When you search for ftp, the results are organised into distinct groups under the following headings:
- Top Countries
- Top Services
- Top Organizations
- Top Operating Systems
- Top Products
Shodan keyword search
Hovering your cursor over the summary results shown under each of the categories in your web browser will reveal that each result is a hyperlink. Shodan will apply the necessary search filter to the search box and conduct the query if you click FTP under the Top Services category.
These search criteria, like those in Google Search, can help you dig down into the data to discover the information you’re searching for.
If you already have a list of targets in mind, you may use the search field to look for the IP address. If Shodan has information on the destination IP address, the query may provide information such as geographic location data (i.e., city, country, organisation, ISP, and so on), network ports and services, and banner data.
Censys was developed by the same security researchers that developed ZMap in 2015 at the University of Michigan. The ZMap Project (https://zmap.io) offers essential data and tools for large-scale, Internet-wide scanning and measuring.
Censys (https://censys.io), like Shodan, is a specialised search engine that keeps track of public Internet research data and provides a web-based user interface for searching data sets including IPv4 addresses, websites, and web certificates.
The following links will take you straight to the search interface for each of these data sets on the Censys website:
- IPv4 hosts https://censys.io/ipv4
- Websites https://censys.io/domain
- Certificates https://censys.io/certificates
The data in Censys is organised into fields. These parameters may be used as filters to narrow down certain areas of interest. When utilising the IPv4 data set, for example, you may search for ftp and then click the 21/ftp link to apply the particular protocol filter, which would only reveal ports that match 21 and FTP detected in the data set.
You may use the optional Boolean logic operators AND, OR, and NOT to combine numerous statements inside your query to narrow down your search parameters.
If you know the IP address of the target you’re looking for, you may run a query against the IPv4 data set using the IP address. a query against the IP address example.com It’s possible to get the same fundamental information that Shodan did. When you click the Details button, you’ll get more information about the port that was returned in the result.
Although Censys and Shodan have similar capabilities and features, it’s a good idea to utilise both to ensure the integrity of the data returned by your queries.

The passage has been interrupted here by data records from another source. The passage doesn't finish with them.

section Core
variable (L : Type) [Field L] [NumberField L] [IsCMField L] (H : Matrix (Fin 2) (Fin 2) L)
  {n' : ℕ} (e₁ : Fin 2 × Fin 1 ≃ Fin n') (dV : Fin 2 → L) (hdV : ∀ i, IsCMField.complexConj L (dV i) = dV i)
  (hdV0 : ∀ i, dV i ≠ 0) (t : L) (ht : t ≠ 0) (g : GL (Fin 2) L)
  (hg : formCongr ((IsCMField.complexConj L : L ≃ₐ[↥(maximalRealSubfield L)] L) : L →+* L) g (t • H) = Matrix.diagonal dV)
  (ιA : (adelicGroupData (↥(maximalRealSubfield L)) L (IsCMField.complexConj L) 2 H).Adelic →* ↥(UnitaryGroup.adelic (↥(maximalRealSubfield L)) L (IsCMField.complexConj L) 2 (Matrix.diagonal dV)))
  (hιA : Continuous ιA ∧ ∀ ⦃γ : (adelicGroupData (↥(maximalRealSubfield L)) L (IsCMField.complexConj L) 2 H).Adelic⦄,
    γ ∈ (UnitaryGroup.toAdelic (↥(maximalRealSubfield L)) L (IsCMField.complexConj L) 2 H).range →
      ιA γ ∈ (UnitaryGroup.toAdelic (↥(maximalRealSubfield L)) L (IsCMField.complexConj L) 2 (Matrix.diagonal dV)).range)
  (hpin : ∀ k, ((ιA k : ↥(UnitaryGroup.adelic (↥(maximalRealSubfield L)) L (IsCMField.complexConj L) 2 (Matrix.diagonal dV))) :
      GL (Fin 2) (AdeleRing (𝓞 L) L)) =
    (toAdeleGL L g)⁻¹ * adelicVal (↥(maximalRealSubfield L)) L (IsCMField.complexConj L) 2 H k * toAdeleGL L g)
  (μ : Literature.NumberTheory.Automorphic.IdeleClassGroup L →ₜ* Circle) (hμ : IsConjugateSymplectic L μ) (a : (↥(maximalRealSubfield L))ˣ)
  (hρ : HasThetaMajorants fun
      (p : ↥(UnitaryGroup.adelic (↥(maximalRealSubfield L)) L (IsCMField.complexConj L) 2 (Matrix.diagonal dV)) × ↥(UnitaryGroup.adelic (↥(maximalRealSubfield L)) L (IsCMField.complexConj L) 1 (JW (↥(maximalRealSubfield L)) L a))) (Φ : piSchwartzBruhat (↥(maximalRealSubfield L)) (Fin n')) =>
        pairRep (↥(maximalRealSubfield L)) L (IsCMField.complexConj L) 2 1 e₁ (Matrix.diagonal dV) (JW (↥(maximalRealSubfield L)) L a)
          (chiSplittingLine L e₁ dV hdV hdV0 (toHeckeCharacter L μ) (isUnitary_toHeckeCharacter L μ)
            ((isOscillatorChar_toHeckeCharacter_iff μ).mpr hμ) (TW (↥(maximalRealSubfield L)) a)
            (isUnit_det_TW (↥(maximalRealSubfield L)) a) (JW (↥(maximalRealSubfield L)) L a) (JW_eq (↥(maximalRealSubfield L)) L a))
          p Φ)
  [CompactSpace (↥(UnitaryGroup.adelic (↥(maximalRealSubfield L)) L (IsCMField.complexConj L) 2 (Matrix.diagonal dV)) ⧸ (UnitaryGroup.toAdelic (↥(maximalRealSubfield L)) L (IsCMField.complexConj L) 2 (Matrix.diagonal dV)).range)] [MeasurableSpace (↥(UnitaryGroup.adelic (↥(maximalRealSubfield L)) L (IsCMField.complexConj L) 1 (JW (↥(maximalRealSubfield L)) L a)) ⧸ (UnitaryGroup.toAdelic (↥(maximalRealSubfield L)) L (IsCMField.complexConj L) 1 (JW (↥(maximalRealSubfield L)) L a)).range)] [BorelSpace (↥(UnitaryGroup.adelic (↥(maximalRealSubfield L)) L (IsCMField.complexConj L) 1 (JW (↥(maximalRealSubfield L)) L a)) ⧸ (UnitaryGroup.toAdelic (↥(maximalRealSubfield L)) L (IsCMField.complexConj L) 1 (JW (↥(maximalRealSubfield L)) L a)).range)] (μW : Measure (↥(UnitaryGroup.adelic (↥(maximalRealSubfield L)) L (IsCMField.complexConj L) 1 (JW (↥(maximalRealSubfield L)) L a)) ⧸ (UnitaryGroup.toAdelic (↥(maximalRealSubfield L)) L (IsCMField.complexConj L) 1 (JW (↥(maximalRealSubfield L)) L a)).range)) [IsFiniteMeasure μW]
  (f : C((↥(UnitaryGroup.adelic (↥(maximalRealSubfield L)) L (IsCMField.complexConj L) 1 (JW (↥(maximalRealSubfield L)) L a)) ⧸ (UnitaryGroup.toAdelic (↥(maximalRealSubfield L)) L (IsCMField.complexConj L) 1 (JW (↥(maximalRealSubfield L)) L a)).range), ℂ))
  (w₁ : {w : InfinitePlace L // w.IsComplex})
  {μA : Measure (adelicGroupData (↥(maximalRealSubfield L)) L (IsCMField.complexConj L) 2 H).automorphicQuotient}
  [(adelicGroupData (↥(maximalRealSubfield L)) L (IsCMField.complexConj L) 2 H).IsAutomorphicMeasure μA]
  [CompactSpace (adelicGroupData (↥(maximalRealSubfield L)) L (IsCMField.complexConj L) 2 H).automorphicQuotient]
  (P : DiscreteAutomorphicRep (adelicGroupData (↥(maximalRealSubfield L)) L (IsCMField.complexConj L) 2 H) μA)
  (hKc : ∀ k ∈ ((archAt (↥(maximalRealSubfield L)) L (IsCMField.complexConj L) 2 H w₁ (UnitaryGroup.complexConj_smul_infinitePlace L w₁.1)
      (IsCMField.complexConj_ne_one L)).ker).map (archToAdelic (↥(maximalRealSubfield L)) L (IsCMField.complexConj L) 2 H),
    ∀ v ∈ P.space, (adelicGroupData (↥(maximalRealSubfield L)) L (IsCMField.complexConj L) 2 H).rightRegular μA k v = v)
  (v₀ : {v : InfinitePlace (↥(maximalRealSubfield L)) // v.IsReal})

DNS records may include information about individual domain assets such as the fully qualified domain name (FQDN) and IP address. A DNS resolver, a DNS root server, and an authoritative DNS server are the three kinds of DNS servers.
DNS speeds up domain name resolution by removing the requirement for an organization’s DNS server to contact the target domain’s authoritative server to resolve the IP address for the hostname.

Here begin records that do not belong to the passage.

import Summits.QuantumFields.BalabanUV.Beta.SymBorderedHessianResidualDressing
import Summits.QuantumFields.BalabanUV.Beta.BorderedHessianBlind

/-!
# `BalabanUV.Beta.SymBorderedHessianBlind` — binder row D1, JSB12SYM-SPINE v1.1 (Σ3) step K2 part d: THE BORDERED HESSIAN IS BLIND TO THE
# SYMMETRISED DRESSING — `bhK N ∘ Π̂_sym = bhK N` and `Π̂ᵀ_sym ∘ bhK N = bhK N` (pattern `BorderedHessianBlind` verbatim: `curv ∘ Π^{sym}_bm = curv`,
# S1f `contourSum_symAxProjBmAt`, the column action `comp_bhK_inl∕inr` and the sign symmetry `trK (bhK N) = sgnK (bhK N)` BY NAME)

CHART (RULING R-D1-g25-4): chart (II); hSX separate.
HONEST FRAMING (cell contract, verbatim): «discharging `BetaPertH` makes Bałaban's UV stability UNCONDITIONAL — a real constructive-QFT
result; it is NOT the continuum limit and NOT the Clay problem.»  THIS MODULE DISCHARGES NOTHING of `BetaPertH` ∕ row D1: [folklore] bookkeeping
of OUR objects.  0 sorry, 0 `def … : Prop`, nothing cited.  NOT HERE (K2 part e): the `RelInv` assembly.  NOT D1, NOT BetaPertH, NOT continuum, NOT Clay.
HONEST DEPENDENCY (verbatim): «continuum YM on T⁴ ⇐ BetaPertH ∧ nine spine estimates (0/9 proved); BetaPertH ⇐ (D1) ∧ (D4) ∧ CAP+tail;
G-an2-4 gates asym, D1 and NE2/3/4.»  ABSOLUTE RULE (cell, verbatim): «No internally-minted statement may enter as a cited fact. Every
hypothesis is either kernel-proved in this package or a verbatim quotation of a PUBLISHED theorem with page reference.»
Unit `b2b-balaban-beta-an2` gen 25 (row-D1 owner), 2026-08-21.
-/

namespace Summit.QuantumFields.BalabanUV.Beta.SymBorderedHessianBlind

noncomputable section

open Finset
open scoped BigOperators Nat
open Literature.Probability.LatticeModels (TorusSite Torus.proj Torus.proj_apply)
open Literature.MathematicalPhysics.QuantumFieldTheory
open Literature.MathematicalPhysics.QuantumFieldTheory.Balaban1983to89
open Literature.MathematicalPhysics.QuantumFieldTheory.Balaban1983to89.Beta
open ExpKernelCalculus (MKer comp)
open AffineAveraging (Form0 Form1 Form2 Site box toSite unitVec unitVec_apply dz curv curvAdj codiff₁ contourSum curv_dz)
open AffineReproduction (contourSumAdj curv_sub curvAdj_zero)
open LatticeForm (quo)
open KKTFluctuationKernel (delta1 delta1_apply)
open AveragingContours (grad grad_eq_dz)
open AveragingContoursRooted (ctr ctrOff ctrOff_mem_box)
open OneStepResolventKernel (Fib quo_zsmul eq_zsmul_quo_of_proj proj_zsmul)
open Summit.QuantumFields.BalabanUV.Beta.TameKernelCalculus
open Summit.QuantumFields.BalabanUV.Beta.BorderedHessian (bhK bhK_inl_inl bhK_inl_inr bhK_inr_inl bhK_inr_inr bhK_inl_inl_eq fcol mcol fcol_apply mcol_apply
  comp_bhK_inl comp_bhK_inr sgnK comp_sgnK sgnK_eq_self trK_bhK contourSumAdj_zero contourSum_zero curvAdj_curv_zero)
open Summit.QuantumFields.BalabanUV.Beta.SymmetrisedAxialGaugeBlockMean
open Summit.QuantumFields.BalabanUV.Beta.SymmetrisedDressingMatrix
open Summit.QuantumFields.BalabanUV.Beta.SymmetrisedDressingKernel
open Summit.QuantumFields.BalabanUV.Beta.SymGaugeMultiplierBlockMean (bondIndR_eq_delta1)

variable {d : ℕ}

/-! ## §1 The columns of `Π̂_sym` and `curv ∘ Π^{sym}_bm = curv` -/

/-- [folklore] The (windowless) matrix entry of `piKSymBm` IS the matrix of `Π^{sym}_bm` (in-block root): `piKSymBm ρ N z y (inl β) (inl l) = (Π^{sym}_bm δ_{(β,z)})_l(y)`. -/
theorem piKSymBm_inl_inl_eq' {N : ℕ} (hN : 1 ≤ N) {r : Fin (d + 1) → ℕ} (hr : r ∈ box (d + 1) N) (z y : Fin (d + 1) → ℤ) (β l : Fin (d + 1)) :
    piKSymBm (toSite r) N z y (Sum.inl β) (Sum.inl l) = symAxProjBmAt (toSite r) N (delta1 β z) l y := by
  rw [piKSymBm_inl_inl_eq hN hr, pmSymBm, bondIndR_eq_delta1]

/-- [folklore] **THE FIELD COLUMN OF `Π̂_sym` AT `(inl β, z)` IS `Π^{sym}_bm δ_{(β,z)}`.** -/
theorem fcol_trK_piKSymBm_inl {N : ℕ} (hN : 1 ≤ N) {r : Fin (d + 1) → ℕ} (hr : r ∈ box (d + 1) N) (z : Fin (d + 1) → ℤ) (β : Fin (d + 1)) :
    fcol (trK (piKSymBm (toSite r) N)) z (Sum.inl β) = symAxProjBmAt (toSite r) N (delta1 β z) := by
  funext l y
  rw [fcol_apply, trK_apply, piKSymBm_inl_inl_eq' hN hr]

/-- [folklore] The field column of `Π̂_sym` at a multiplier index vanishes. -/
theorem fcol_trK_piKSymBm_inr (ρ : Fin (d + 1) → ℤ) (N : ℕ) (z : Fin (d + 1) → ℤ) (β : Fin (d + 1)) :
    fcol (trK (piKSymBm ρ N)) z (Sum.inr β) = 0 := by
  funext l y
  rw [fcol_apply, trK_apply, piKSymBm_inr_inl]
  rfl

/-- [folklore] The multiplier column of `Π̂_sym` at a field index vanishes. -/
theorem mcol_trK_piKSymBm_inl (ρ : Fin (d + 1) → ℤ) (N : ℕ) (z : Fin (d + 1) → ℤ) (β : Fin (d + 1)) :
    mcol N (trK (piKSymBm ρ N)) z (Sum.inl β) = 0 := by
  funext l y'
  rw [mcol_apply, trK_apply, piKSymBm_inl_inr]
  rfl

/-- [folklore] The multiplier column of `Π̂_sym` at `(inr β, z)` for a coarse `z`: the coarse indicator `δ_{(β, quo z)}`. -/
theorem mcol_trK_piKSymBm_inr_of_coarse {N : ℕ} [NeZero N] (ρ : Fin (d + 1) → ℤ) {z : Fin (d + 1) → ℤ} (hz : Torus.proj N z = 0)
    (β : Fin (d + 1)) : mcol N (trK (piKSymBm ρ N)) z (Sum.inr β) = delta1 β (quo N z) := by
  funext l y'
  rw [mcol_apply, trK_apply, piKSymBm_inr_inr, delta1_apply]
  have hzq : z = (N : ℤ) • quo N z := eq_zsmul_quo_of_proj hz
  by_cases h : l = β ∧ y' = quo N z
  · obtain ⟨rfl, rfl⟩ := h
    rw [if_pos ⟨hzq, rfl⟩, if_pos ⟨rfl, rfl⟩]
  · rw [if_neg h, if_neg]
    rintro ⟨hzy, hβl⟩
    refine h ⟨hβl.symm, ?_⟩
    rw [hzy, quo_zsmul]

/-- [folklore] … and for a non-coarse `z` it vanishes. -/
theorem mcol_trK_piKSymBm_inr_of_not_coarse {N : ℕ} [NeZero N] (ρ : Fin (d + 1) → ℤ) {z : Fin (d + 1) → ℤ} (hz : Torus.proj N z ≠ 0)
    (β : Fin (d + 1)) : mcol N (trK (piKSymBm ρ N)) z (Sum.inr β) = 0 := by
  funext l y'
  rw [mcol_apply, trK_apply, piKSymBm_inr_inr, if_neg]
  · rfl
  · rintro ⟨hzy, -⟩
    exact hz (by rw [hzy]; exact proj_zsmul y')

/-- [folklore] **`curv (Π^{sym}_bm A) = curv A`**: the symmetrised dressing is a gradient correction, killed by `curv`. -/
theorem curv_symAxProjBmAt (ρ : Site (d + 1)) (N : ℕ) (A : Form1 (d + 1) ℝ) : curv (symAxProjBmAt ρ N A) = curv A := by
  unfold symAxProjBmAt
  rw [curv_sub, grad_eq_dz, curv_dz, sub_zero]

/-! ## §2 Right blindness: `bhK N ∘ Π̂_sym = bhK N` -/

/-- [folklore] **RIGHT BLINDNESS OF THE BORDERED HESSIAN TO THE SYMMETRISED DRESSING**: `comp (bhK N) (trK (piKSymBm (toSite r) N)) = bhK N` (in-block root). -/
theorem comp_bhK_trK_piKSymBm {N : ℕ} [NeZero N] {r : Fin (d + 1) → ℕ} (hr : r ∈ box (d + 1) N) :
    comp (bhK N) (trK (piKSymBm (toSite r) N)) = bhK (d := d) N := by
  have hN : 1 ≤ N := Nat.one_le_iff_ne_zero.mpr (NeZero.ne N)
  funext x z a b
  rcases a with κ | κ <;> rcases b with β | β
  · rw [comp_bhK_inl, fcol_trK_piKSymBm_inl hN hr, mcol_trK_piKSymBm_inl, contourSumAdj_zero, curv_symAxProjBmAt, bhK_inl_inl_eq]
    simp
  · rw [comp_bhK_inl, fcol_trK_piKSymBm_inr, curvAdj_curv_zero, bhK_inl_inr]
    by_cases hz : Torus.proj N z = 0
    · rw [mcol_trK_piKSymBm_inr_of_coarse _ hz, if_pos hz]; simp
    · rw [mcol_trK_piKSymBm_inr_of_not_coarse _ hz, contourSumAdj_zero, if_neg hz]; simp
  · rw [comp_bhK_inr, fcol_trK_piKSymBm_inl hN hr, contourSum_symAxProjBmAt _ hN, bhK_inr_inl]
  · rw [comp_bhK_inr, fcol_trK_piKSymBm_inr, contourSum_zero, bhK_inr_inr]
    split_ifs <;> rfl

/-! ## §3 Left blindness by transposition -/

/-- [folklore] `piKSymBm` has vanishing mixed blocks, so `sgnK` fixes its transpose. -/
theorem sgnK_trK_piKSymBm (ρ : Fin (d + 1) → ℤ) (N : ℕ) : sgnK (trK (piKSymBm ρ N)) = trK (piKSymBm (d := d) ρ N) :=
  sgnK_eq_self (fun x y κ l => by rw [trK_apply, piKSymBm_inr_inl]) (fun x y κ l => by rw [trK_apply, piKSymBm_inl_inr])

/-- [folklore] **LEFT BLINDNESS**: `comp (piKSymBm (toSite r) N) (bhK N) = bhK N`. -/
theorem comp_piKSymBm_bhK {N : ℕ} [NeZero N] {r : Fin (d + 1) → ℕ} (hr : r ∈ box (d + 1) N) :
    comp (piKSymBm (toSite r) N) (bhK N) = bhK (d := d) N := by
  have h : trK (comp (piKSymBm (toSite r) N) (bhK N)) = trK (bhK (d := d) N) := by
    rw [trK_comp, trK_bhK, ← sgnK_trK_piKSymBm, comp_sgnK, comp_bhK_trK_piKSymBm hr]
  have h' := congrArg trK h
  rwa [trK_trK, trK_trK] at h'

end

end Summit.QuantumFields.BalabanUV.Beta.SymBorderedHessianBlind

Knowing which external websites, apps, and/or resources a business allows its users access to might help you increase your chances of success. You may perform further DNS research and exploit DNS zone transfer vulnerabilities using commands like dig. Dig is a versatile tool for querying DNS name servers.
Using Google search operators can help you narrow the search criteria for your target. For example, you might use the following syntax to run a Google search for.edu (educational) websites that have a PowerPoint file:. \r\rsite:.edu filetype:ppt.
The robots.txt file gives crawlers specific “Disallow” instructions to restrict them from crawling the website. This information might aid in narrowing the attack surface against a target web server.
Specialised search engines provide a way to gather potentially sensitive information and weaknesses about a target business. You may query and search the Internet of Things using the Shodan web interface or the application programming interface (API) inside other tools after you’ve created an account.